Populisme dalam Pemilihan Umum Indonesia dan Eropa

Populisme merupakan sebuah gerakan ideologis yang memprioritaskan kepentingan rakyat dan melawan elit-elit politik yang dianggap korup. Para sarjana kemudian mengkategorikan setidaknya terdapat dua populisme, yakni populisme sayap kiri dan populisme sayap kanan.

Populisme sayap kiri adalah populisme yang berkembang di Amerika Latin dengan retorika anti imperialisme dan menawarkan sosialisme sebagai pilihan alternatif.

Sementara populisme sayap kanan adalah populisme yang berkembang di Eropa dan Amerika. Berbeda dengan populisme sayap kiri, populisme ini menekankan prioritas terhadap nilai autoritarian dan nativisme. Dengan kata lain gerakan ini menekan imigran yang dianggap mengancam identitas dan homogenitas di masyarakat.

Dalam 20 tahun terakhir, suara populisme di Eropa meningkat tajam mencapai hingga tiga kali lipat pada saat pemilihan umum.

Pada Selasa (20/11/2018), Guardian merilis artikel mengenai penelitian suara populisme yang meningkat di pemilihan umum Eropa. Pertumbuhan suara partai populis sayap kanan di 31 negara Eropa cukup stabil dan secara konsisten meningkat sejak tahun 1998. Pada dua dekade yang lalu, partai populis hanya memiliki sedikit pemilih. Namun pada pemilihan umum baru-baru ini, satu dari empat pemilih memberikan suara untuk partai populis.

Temuan dari penelitian ini didapatkan enam bulan sebelum berlangsungnya pemilihan legislatif Eropa. Temuan tersebut kemudian memprediksi bahwa populisme sayap kanan akan kembali mengisi 751 kursi di parlemen.

Eropa bukan satu-satunya kawasan yang mengalami peningkatan suara populisme, setidaknya terdapat lima negara lainnya, yang dikenal memiliki tingkat demokrasi tinggi, namun executive power nya dikuasai oleh populis, yaitu India, Amerika Serikat, Brasil, Meksiko dan Filipina.

Menurut Cas Mudde, Professor Hubungan Internasional University of Georgia, setidaknya terdapat tiga latar belakang meningkat tajamnya populisme di Eropa. Pertama adalah terjadinya resesi yang hebat dan menyebabkan populis sayap kiri berkembang di Eropa bagian selatan. Kedua adalah krisis pengungsi yang mendorong tumbuh dan berkembang populis sayap kanan. Yang terakhir adalah transformasi partai non-populis menjadi partai populis khususnya yang terjadi di Polandia dan Hungaria (Fidesz and Law & Justice).

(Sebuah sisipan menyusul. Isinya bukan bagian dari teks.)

import Mathlib
import Summits.NavierStokesRegularity.NavierStokesRegularity.Theorems.TaoLadderRungTwoBreakOneShiftFrameRowsTop
import HarnessLib

/-!
# Kernel STAGE 3, frame rows (self-map side): STAGE 2 Lemma 4's wake/top self-map rows for all tail shells
# from the first one, on a geometric frame (cell harvest/h2-tao-ladder, seat p2; rung1/KERNEL-STAGE3-PLAN.md
# brick (7); support for K1(1) = `NoSurvivingDSSOne`, stmt-NavierStokesRegularity-20205)

MODEL lattice ODEs only; nothing about the Navier–Stokes equations; no item closed; CONDITIONAL glue.
The self-map rows of `…_v3/_v4` read `g_hi tubeR_{k+1} + dev_k + τ_hi R_k ≤ tubeR_k` for tail shells `k` whose
partner `k+1` is a tail shell. WAKE: if the frame's tube radii satisfy the recursion with slack
`tubeR_{-(j+2)} ≥ g_hi tubeR_{-(j+1)} + κ ξ^{j+2}` (STAGE 2: `r̃_{j+1} = ζ r̃_j + κ`, ξ = ĝ) and the centre mismatch /
rates have envelopes `d̄ δ^{j+2}`, `r̄ σ^{j+2}` with `δ, σ ≤ ξ`, the rows hold for all `j` as soon as
`d̄ δ² + τ_hi r̄ σ² ≤ κ ξ²` (`wake_selfRows_of_first`). TOP: with `tubeR_{W+j} = ε ϑ_A^j`, `dev = 0`, rates
`≤ r̄_t σ_t^j`, `σ_t ≤ ϑ_A`, all rows follow from `g_hi ε ϑ_A + τ_hi r̄_t ≤ ε` (`top_selfRows_of_first`).
-/

noncomputable section

-- `Summit.NavierStokesRegularity.NavierStokesRegularity.…` is the tree's (summit = problem) namespace; the
-- duplicated component is intended, so the dupNamespace linter is silenced for this file.
set_option linter.dupNamespace false

namespace Summit.NavierStokesRegularity.NavierStokesRegularity.Theorems

namespace DSSOneShift

open Set MeasureTheory intervalIntegral
open Literature.Analysis.FluidPDE Literature.Analysis.FluidPDE.TaoCascade CertificateGlueOn

variable {m : ℕ}

namespace OneShiftFrame

variable (F : OneShiftFrame m)

/-- **WAKE SELF-MAP ROWS FROM THE FIRST.** [cite: Tao2016AveragedNS, §4 Lemma 4.1 (4.8); cell vocabulary, harvest/h2-tao-ladder rung1/STAGE2-LEMMA.md §3 Lemma 4(a) (r̃_{j+1} = ζ r̃_j + κ, κ ≥ κ_min)] -/
theorem wake_selfRows_of_first {gHi κ ξ dbar δ rbar σ : ℝ} {R devC : ℤ → ℝ}
    (hξ : 0 ≤ ξ) (hδ : 0 ≤ δ) (hδξ : δ ≤ ξ) (hσ : 0 ≤ σ) (hσξ : σ ≤ ξ) (hdbar : 0 ≤ dbar) (hrbar : 0 ≤ rbar)
    (hrec : ∀ j : ℕ, gHi * F.tubeR (-(j : ℤ) - 1) + κ * ξ ^ (j + 2) ≤ F.tubeR (-(j : ℤ) - 2))
    (hdev : ∀ j : ℕ, devC (-(j : ℤ) - 2) ≤ dbar * δ ^ (j + 2))
    (hR : ∀ j : ℕ, R (-(j : ℤ) - 2) ≤ rbar * σ ^ (j + 2))
    (hfirst : dbar * δ ^ 2 + F.τhi * (rbar * σ ^ 2) ≤ κ * ξ ^ 2) (j : ℕ) :
    gHi * F.tubeR (-(j : ℤ) - 2 + 1) + devC (-(j : ℤ) - 2) + F.τhi * R (-(j : ℤ) - 2) ≤
      F.tubeR (-(j : ℤ) - 2) := by
  have hτ := F.τhi_pos.le
  have e1 : (-(j : ℤ) - 2 + 1) = -(j : ℤ) - 1 := by ring
  rw [e1]
  have hξj : 0 ≤ ξ ^ j := pow_nonneg hξ j
  have h1 : devC (-(j : ℤ) - 2) ≤ dbar * δ ^ 2 * ξ ^ j := by
    refine (hdev j).trans ?_
    rw [show dbar * δ ^ (j + 2) = dbar * δ ^ 2 * δ ^ j by ring]
    exact mul_le_mul_of_nonneg_left (pow_le_pow_left₀ hδ hδξ j) (by positivity)
  have h2 : F.τhi * R (-(j : ℤ) - 2) ≤ F.τhi * (rbar * σ ^ 2) * ξ ^ j := by
    have h := hR j
    calc F.τhi * R (-(j : ℤ) - 2) ≤ F.τhi * (rbar * σ ^ (j + 2)) := mul_le_mul_of_nonneg_left h hτ
      _ = F.τhi * (rbar * σ ^ 2) * σ ^ j := by ring
      _ ≤ F.τhi * (rbar * σ ^ 2) * ξ ^ j :=
          mul_le_mul_of_nonneg_left (pow_le_pow_left₀ hσ hσξ j) (by positivity)
  have h3 : dbar * δ ^ 2 * ξ ^ j + F.τhi * (rbar * σ ^ 2) * ξ ^ j ≤ κ * ξ ^ (j + 2) := by
    rw [show κ * ξ ^ (j + 2) = κ * ξ ^ 2 * ξ ^ j by ring, ← add_mul]
    exact mul_le_mul_of_nonneg_right hfirst hξj
  linarith [hrec j]

/-- **TOP SELF-MAP ROWS FROM THE FIRST.** [cite: Tao2016AveragedNS, §4 Lemma 4.1 (4.8); cell vocabulary, harvest/h2-tao-ladder rung1/STAGE2-LEMMA.md §3 Lemma 4(b) (g_hi/Γ + drift ≤ 1)] -/
theorem top_selfRows_of_first {gHi ε ϑA rbart σt : ℝ} {R devC : ℤ → ℝ}
    (hϑA : 0 < ϑA) (hσt : 0 ≤ σt) (hσtϑ : σt ≤ ϑA) (hrbart : 0 ≤ rbart)
    (htube : ∀ j : ℕ, F.tubeR ((F.W : ℤ) + j) = ε * ϑA ^ j)
    (hdev : ∀ j : ℕ, devC ((F.W : ℤ) + j) ≤ 0) (hR : ∀ j : ℕ, R ((F.W : ℤ) + j) ≤ rbart * σt ^ j)
    (hfirst : gHi * (ε * ϑA) + F.τhi * rbart ≤ ε) (j : ℕ) :
    gHi * F.tubeR ((F.W : ℤ) + j + 1) + devC ((F.W : ℤ) + j) + F.τhi * R ((F.W : ℤ) + j) ≤
      F.tubeR ((F.W : ℤ) + j) := by
  have hτ := F.τhi_pos.le
  have e1 : ((F.W : ℤ) + j + 1) = (F.W : ℤ) + ((j + 1 : ℕ) : ℤ) := by push_cast; ring
  rw [e1, htube (j + 1), htube j]
  have hϑj : 0 ≤ ϑA ^ j := pow_nonneg hϑA.le j
  have h2 : F.τhi * R ((F.W : ℤ) + j) ≤ F.τhi * rbart * ϑA ^ j := by
    calc F.τhi * R ((F.W : ℤ) + j) ≤ F.τhi * (rbart * σt ^ j) := mul_le_mul_of_nonneg_left (hR j) hτ
      _ ≤ F.τhi * (rbart * ϑA ^ j) :=
          mul_le_mul_of_nonneg_left (mul_le_mul_of_nonneg_left (pow_le_pow_left₀ hσt hσtϑ j) hrbart) hτ
      _ = F.τhi * rbart * ϑA ^ j := by ring
  have h3 : gHi * (ε * ϑA ^ (j + 1)) + F.τhi * rbart * ϑA ^ j ≤ ε * ϑA ^ j := by
    have : gHi * (ε * ϑA ^ (j + 1)) + F.τhi * rbart * ϑA ^ j = (gHi * (ε * ϑA) + F.τhi * rbart) * ϑA ^ j := by
      ring
    rw [this]
    exact mul_le_mul_of_nonneg_right hfirst hϑj
  linarith [hdev j]

end OneShiftFrame

end DSSOneShift

end Summit.NavierStokesRegularity.NavierStokesRegularity.Theorems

Sementara untuk populisme di Indonesia menurut Abubakar Eby Hara (Universitas Jember) yang dimuat dalam jurnal yang rilis Atlantis Press, Populism in Indonesia and its Threats to Democracy, terdapat setidaknya tiga populisme yang berkembang, yakni populisme Jokowi, populisme Prabowo dan populisme FPI. Namun tidak seperti populisme pada umumnya, populisme yang berkembang di Indonesia merupakan sebuah strategi politik yang digunakan untuk memperkuat posisi atau kedudukan dan memperoleh dukungan dalam pemilihan umum.

Populisme Jokowi adalah populisme teknoratik yang menggagas reformasi birokrasi. Dalam konteks ini, birokrasi diharapkan dapat bekerja dan melayani masyarakat dengan lebih baik lagi. Selain itu program populisme lainnya yang ditawarkan oleh Jokowi adalah program pendidikan dan kesehatan gratis.

Sementara populisme Prabowo menawarkan program afirmasi untuk kelompok masyarakat seperti petani dan nelayan. Berdasarkan populisme Prabowo, yang dikategorikan sebagai “real people” adalah petani dan nelayan, sementara yang dikategorikan elit korup adalah orang-orang yang bekerja untuk cukong dan perusahan internasional yang mengeruk keuntungan di Indonesia.

Sama seperti populisme Prabowo, populisme FPI juga mengkategorikan cukong yang mendominasi Indonesia sebagai elit korup. Namun jargon utama dari populisme FPI ini adalah untuk mempersatukan umat muslim melawan kafir. Jargon ini digencarkan khususnya oleh FPI untuk melawan Basuki Tjahja Purnama atau Ahok dalam kasus penistaan ayat Al-Qur’an

Berdasarkan jurnal tersebut, ketiga populisme ini dapat diidentifikasikan sebagai populisme sayap kanan walau memiliki level ekstrimitas di bawah populisme Eropa.